(Saved entries)
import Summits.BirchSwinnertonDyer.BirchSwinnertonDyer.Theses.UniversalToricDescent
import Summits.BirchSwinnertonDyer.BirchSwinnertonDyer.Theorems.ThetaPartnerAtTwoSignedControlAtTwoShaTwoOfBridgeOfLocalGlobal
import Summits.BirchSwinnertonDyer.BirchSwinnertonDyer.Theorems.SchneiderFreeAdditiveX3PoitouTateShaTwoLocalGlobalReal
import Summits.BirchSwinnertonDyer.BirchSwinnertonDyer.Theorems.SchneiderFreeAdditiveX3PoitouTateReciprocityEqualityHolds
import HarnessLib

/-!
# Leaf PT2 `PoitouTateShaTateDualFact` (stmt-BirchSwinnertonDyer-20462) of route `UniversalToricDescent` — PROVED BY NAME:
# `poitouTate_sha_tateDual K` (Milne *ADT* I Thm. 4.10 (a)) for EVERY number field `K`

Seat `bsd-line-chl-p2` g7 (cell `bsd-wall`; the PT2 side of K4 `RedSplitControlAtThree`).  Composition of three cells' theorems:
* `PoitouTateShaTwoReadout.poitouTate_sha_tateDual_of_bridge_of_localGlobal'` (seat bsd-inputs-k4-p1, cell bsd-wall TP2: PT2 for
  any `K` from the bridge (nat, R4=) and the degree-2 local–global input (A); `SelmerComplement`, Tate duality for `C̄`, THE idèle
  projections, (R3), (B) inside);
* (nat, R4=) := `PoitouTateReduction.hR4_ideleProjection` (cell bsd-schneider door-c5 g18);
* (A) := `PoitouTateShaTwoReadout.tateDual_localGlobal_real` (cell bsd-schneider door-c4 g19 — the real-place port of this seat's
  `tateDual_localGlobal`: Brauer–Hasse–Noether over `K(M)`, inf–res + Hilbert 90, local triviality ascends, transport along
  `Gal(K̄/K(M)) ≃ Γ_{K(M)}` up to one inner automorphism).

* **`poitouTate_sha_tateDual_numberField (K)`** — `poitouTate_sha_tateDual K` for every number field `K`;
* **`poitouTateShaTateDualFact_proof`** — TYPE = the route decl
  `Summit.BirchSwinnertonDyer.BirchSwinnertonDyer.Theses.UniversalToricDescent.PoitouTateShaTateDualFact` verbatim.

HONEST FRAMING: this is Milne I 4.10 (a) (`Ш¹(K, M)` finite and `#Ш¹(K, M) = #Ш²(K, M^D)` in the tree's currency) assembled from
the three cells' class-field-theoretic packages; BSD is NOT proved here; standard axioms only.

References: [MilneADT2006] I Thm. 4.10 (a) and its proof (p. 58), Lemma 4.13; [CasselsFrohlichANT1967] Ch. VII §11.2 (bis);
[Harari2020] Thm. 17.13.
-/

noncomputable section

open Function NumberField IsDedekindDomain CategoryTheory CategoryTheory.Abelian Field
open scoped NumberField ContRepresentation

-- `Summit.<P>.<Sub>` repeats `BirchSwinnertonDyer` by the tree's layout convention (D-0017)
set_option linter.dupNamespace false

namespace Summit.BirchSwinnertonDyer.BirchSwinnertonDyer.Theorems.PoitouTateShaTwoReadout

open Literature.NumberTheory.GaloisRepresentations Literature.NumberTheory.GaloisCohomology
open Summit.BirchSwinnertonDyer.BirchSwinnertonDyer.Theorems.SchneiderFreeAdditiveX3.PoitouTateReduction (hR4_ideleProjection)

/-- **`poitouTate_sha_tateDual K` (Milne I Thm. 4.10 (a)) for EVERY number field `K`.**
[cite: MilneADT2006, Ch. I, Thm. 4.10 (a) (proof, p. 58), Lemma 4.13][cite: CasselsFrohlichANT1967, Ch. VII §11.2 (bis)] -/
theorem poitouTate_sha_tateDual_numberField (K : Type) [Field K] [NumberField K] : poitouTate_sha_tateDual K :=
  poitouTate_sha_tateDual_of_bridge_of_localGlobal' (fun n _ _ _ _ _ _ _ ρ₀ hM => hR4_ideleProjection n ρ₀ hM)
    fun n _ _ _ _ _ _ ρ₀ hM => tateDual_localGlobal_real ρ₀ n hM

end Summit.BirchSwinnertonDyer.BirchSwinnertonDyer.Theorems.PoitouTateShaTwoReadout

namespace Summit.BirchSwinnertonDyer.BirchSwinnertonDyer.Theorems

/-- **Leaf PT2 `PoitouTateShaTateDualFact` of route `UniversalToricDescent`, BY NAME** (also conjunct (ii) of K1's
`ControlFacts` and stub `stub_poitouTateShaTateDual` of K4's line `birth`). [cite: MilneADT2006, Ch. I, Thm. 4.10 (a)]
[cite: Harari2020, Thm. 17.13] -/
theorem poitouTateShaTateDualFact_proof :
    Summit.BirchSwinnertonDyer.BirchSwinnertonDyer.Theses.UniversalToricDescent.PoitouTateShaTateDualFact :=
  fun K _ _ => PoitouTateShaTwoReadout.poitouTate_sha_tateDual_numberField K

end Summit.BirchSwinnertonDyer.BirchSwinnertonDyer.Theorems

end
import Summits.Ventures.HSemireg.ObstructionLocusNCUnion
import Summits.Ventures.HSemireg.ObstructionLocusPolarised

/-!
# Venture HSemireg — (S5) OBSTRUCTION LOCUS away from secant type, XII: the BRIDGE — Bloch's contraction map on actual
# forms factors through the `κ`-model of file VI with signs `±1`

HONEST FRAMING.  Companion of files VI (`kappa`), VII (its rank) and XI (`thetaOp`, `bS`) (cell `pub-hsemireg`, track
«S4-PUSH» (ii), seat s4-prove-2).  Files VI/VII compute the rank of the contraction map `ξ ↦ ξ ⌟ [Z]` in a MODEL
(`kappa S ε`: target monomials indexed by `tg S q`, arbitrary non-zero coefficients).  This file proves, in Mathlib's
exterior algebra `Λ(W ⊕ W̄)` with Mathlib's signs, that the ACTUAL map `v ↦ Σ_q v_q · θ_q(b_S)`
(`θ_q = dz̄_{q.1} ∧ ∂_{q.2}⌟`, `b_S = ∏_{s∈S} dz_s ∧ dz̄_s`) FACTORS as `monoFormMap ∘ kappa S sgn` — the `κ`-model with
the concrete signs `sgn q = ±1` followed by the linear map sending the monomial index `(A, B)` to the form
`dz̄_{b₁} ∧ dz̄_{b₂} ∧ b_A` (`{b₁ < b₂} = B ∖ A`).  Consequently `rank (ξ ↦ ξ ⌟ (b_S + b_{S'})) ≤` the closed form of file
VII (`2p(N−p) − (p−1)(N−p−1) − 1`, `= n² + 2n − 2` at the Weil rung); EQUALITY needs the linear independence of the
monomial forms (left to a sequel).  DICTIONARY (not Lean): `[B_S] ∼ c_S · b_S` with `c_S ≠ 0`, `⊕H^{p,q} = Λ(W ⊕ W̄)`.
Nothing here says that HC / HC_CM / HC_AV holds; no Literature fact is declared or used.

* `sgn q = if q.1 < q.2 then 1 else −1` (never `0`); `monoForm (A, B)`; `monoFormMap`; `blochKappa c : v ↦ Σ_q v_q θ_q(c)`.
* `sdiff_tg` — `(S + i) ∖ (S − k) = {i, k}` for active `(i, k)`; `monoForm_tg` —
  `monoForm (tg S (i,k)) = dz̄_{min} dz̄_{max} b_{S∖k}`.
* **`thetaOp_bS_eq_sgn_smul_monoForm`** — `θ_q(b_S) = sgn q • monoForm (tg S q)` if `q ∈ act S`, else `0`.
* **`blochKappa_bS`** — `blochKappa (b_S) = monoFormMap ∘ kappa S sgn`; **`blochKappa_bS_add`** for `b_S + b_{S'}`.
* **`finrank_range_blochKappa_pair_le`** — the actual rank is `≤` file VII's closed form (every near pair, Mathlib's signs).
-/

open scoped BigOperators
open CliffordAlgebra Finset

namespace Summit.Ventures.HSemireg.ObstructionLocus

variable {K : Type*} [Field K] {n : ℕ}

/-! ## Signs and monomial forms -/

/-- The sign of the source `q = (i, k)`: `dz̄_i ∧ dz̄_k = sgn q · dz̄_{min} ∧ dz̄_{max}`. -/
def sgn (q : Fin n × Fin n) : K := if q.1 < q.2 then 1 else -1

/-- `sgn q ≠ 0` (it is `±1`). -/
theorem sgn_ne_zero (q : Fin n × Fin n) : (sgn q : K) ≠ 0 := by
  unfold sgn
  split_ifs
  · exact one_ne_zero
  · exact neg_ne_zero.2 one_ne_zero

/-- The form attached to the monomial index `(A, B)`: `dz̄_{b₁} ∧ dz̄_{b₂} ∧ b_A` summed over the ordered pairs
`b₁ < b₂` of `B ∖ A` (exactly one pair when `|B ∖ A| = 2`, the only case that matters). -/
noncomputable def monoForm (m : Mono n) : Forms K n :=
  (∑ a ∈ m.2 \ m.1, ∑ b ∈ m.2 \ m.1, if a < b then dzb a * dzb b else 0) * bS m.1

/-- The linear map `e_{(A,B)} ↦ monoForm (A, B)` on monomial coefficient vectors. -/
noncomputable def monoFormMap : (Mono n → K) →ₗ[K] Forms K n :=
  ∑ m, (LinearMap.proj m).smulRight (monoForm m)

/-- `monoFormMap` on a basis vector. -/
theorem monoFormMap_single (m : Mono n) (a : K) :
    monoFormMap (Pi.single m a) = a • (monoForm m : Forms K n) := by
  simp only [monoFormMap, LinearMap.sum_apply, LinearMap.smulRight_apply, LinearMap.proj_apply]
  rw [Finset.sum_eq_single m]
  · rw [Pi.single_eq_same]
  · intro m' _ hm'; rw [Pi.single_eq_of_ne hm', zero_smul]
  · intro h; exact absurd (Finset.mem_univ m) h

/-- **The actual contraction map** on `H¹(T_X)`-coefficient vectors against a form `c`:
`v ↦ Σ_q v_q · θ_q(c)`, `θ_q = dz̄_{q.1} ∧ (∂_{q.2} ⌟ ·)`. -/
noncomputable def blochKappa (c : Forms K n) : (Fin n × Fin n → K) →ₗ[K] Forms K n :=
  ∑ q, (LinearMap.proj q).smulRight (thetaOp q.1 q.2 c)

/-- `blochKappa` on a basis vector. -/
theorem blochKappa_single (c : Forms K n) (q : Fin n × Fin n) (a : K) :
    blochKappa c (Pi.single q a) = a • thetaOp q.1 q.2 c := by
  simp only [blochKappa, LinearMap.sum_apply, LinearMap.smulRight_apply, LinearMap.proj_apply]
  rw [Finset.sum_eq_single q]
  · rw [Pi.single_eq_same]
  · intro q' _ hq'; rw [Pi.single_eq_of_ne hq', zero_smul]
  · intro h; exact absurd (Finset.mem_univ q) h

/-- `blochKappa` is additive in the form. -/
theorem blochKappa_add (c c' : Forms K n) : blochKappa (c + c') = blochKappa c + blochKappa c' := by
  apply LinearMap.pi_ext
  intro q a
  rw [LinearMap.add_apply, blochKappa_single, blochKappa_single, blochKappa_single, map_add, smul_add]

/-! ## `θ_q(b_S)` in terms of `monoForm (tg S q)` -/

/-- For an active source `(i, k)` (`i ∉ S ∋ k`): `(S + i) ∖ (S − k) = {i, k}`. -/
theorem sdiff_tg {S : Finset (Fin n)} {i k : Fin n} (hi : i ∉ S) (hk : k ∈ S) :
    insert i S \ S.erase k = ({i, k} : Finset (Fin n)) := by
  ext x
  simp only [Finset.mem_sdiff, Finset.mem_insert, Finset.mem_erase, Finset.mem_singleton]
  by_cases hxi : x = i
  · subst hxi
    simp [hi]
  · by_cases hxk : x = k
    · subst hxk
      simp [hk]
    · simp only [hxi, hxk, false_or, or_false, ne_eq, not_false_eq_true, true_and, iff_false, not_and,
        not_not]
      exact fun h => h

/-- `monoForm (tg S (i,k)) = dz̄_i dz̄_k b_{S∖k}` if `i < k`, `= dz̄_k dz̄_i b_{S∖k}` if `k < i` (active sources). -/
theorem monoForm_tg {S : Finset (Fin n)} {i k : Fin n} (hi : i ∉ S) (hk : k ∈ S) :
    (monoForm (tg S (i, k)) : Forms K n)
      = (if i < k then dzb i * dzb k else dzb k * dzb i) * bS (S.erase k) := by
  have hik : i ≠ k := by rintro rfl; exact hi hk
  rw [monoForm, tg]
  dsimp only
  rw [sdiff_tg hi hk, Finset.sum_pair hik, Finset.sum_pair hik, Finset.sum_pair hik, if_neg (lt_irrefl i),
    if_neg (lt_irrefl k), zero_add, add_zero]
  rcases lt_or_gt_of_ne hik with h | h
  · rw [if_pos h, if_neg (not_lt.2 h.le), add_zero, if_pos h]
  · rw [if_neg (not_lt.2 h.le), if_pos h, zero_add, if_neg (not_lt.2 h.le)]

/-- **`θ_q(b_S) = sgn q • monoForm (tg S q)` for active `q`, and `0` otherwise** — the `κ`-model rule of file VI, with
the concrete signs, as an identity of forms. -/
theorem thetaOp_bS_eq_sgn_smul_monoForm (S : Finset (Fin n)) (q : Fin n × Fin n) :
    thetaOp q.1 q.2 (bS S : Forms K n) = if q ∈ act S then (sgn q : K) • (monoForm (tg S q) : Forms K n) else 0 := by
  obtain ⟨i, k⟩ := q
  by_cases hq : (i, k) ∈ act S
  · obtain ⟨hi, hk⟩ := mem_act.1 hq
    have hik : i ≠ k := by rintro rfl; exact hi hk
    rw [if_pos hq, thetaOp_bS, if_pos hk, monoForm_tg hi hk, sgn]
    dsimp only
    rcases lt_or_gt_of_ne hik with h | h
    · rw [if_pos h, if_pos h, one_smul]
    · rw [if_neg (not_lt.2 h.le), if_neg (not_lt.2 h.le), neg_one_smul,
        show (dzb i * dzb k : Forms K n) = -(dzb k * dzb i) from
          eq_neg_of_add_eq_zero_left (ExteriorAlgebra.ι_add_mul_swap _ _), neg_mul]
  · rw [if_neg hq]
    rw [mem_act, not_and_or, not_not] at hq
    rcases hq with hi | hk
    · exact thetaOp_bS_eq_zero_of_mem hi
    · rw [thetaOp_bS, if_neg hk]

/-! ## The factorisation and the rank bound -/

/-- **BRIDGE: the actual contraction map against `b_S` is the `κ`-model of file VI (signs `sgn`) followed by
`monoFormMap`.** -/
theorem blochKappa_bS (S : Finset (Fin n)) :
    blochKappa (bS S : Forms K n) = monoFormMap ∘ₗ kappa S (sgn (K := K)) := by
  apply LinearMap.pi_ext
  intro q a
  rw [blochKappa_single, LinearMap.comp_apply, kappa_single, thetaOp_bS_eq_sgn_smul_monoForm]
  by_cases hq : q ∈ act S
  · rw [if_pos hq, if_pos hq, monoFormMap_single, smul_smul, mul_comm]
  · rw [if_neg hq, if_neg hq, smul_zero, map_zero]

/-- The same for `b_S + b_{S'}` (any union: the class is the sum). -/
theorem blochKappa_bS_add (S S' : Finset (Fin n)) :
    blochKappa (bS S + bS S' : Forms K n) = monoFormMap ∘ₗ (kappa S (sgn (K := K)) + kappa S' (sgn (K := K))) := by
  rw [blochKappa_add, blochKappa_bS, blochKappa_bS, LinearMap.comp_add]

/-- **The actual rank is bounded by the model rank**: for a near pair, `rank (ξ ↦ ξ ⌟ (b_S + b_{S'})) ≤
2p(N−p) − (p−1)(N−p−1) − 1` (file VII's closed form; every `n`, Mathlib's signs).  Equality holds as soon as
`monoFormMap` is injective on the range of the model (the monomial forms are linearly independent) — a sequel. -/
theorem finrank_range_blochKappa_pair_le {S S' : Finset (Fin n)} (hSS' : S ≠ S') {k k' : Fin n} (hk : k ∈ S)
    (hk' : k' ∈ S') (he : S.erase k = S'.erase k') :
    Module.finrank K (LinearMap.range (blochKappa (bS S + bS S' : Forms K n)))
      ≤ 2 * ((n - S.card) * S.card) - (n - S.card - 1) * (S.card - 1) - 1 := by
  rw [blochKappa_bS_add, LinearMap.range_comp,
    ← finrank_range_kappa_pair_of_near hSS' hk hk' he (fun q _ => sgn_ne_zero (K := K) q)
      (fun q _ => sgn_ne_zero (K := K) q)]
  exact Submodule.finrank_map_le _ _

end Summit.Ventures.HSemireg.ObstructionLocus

> [Task goal]: In the entries above, find the line holding "def sgn (q : Fin" and the line holding "exact neg_ne_zero.2 one_ne_zero", then retype exactly those two lines and every line between them, and nothing else.

> [Answer for the task]:
def sgn (q : Fin n × Fin n) : K := if q.1 < q.2 then 1 else -1

/-- `sgn q ≠ 0` (it is `±1`). -/
theorem sgn_ne_zero (q : Fin n × Fin n) : (sgn q : K) ≠ 0 := by
  unfold sgn
  split_ifs
  · exact one_ne_zero
  · exact neg_ne_zero.2 one_ne_zero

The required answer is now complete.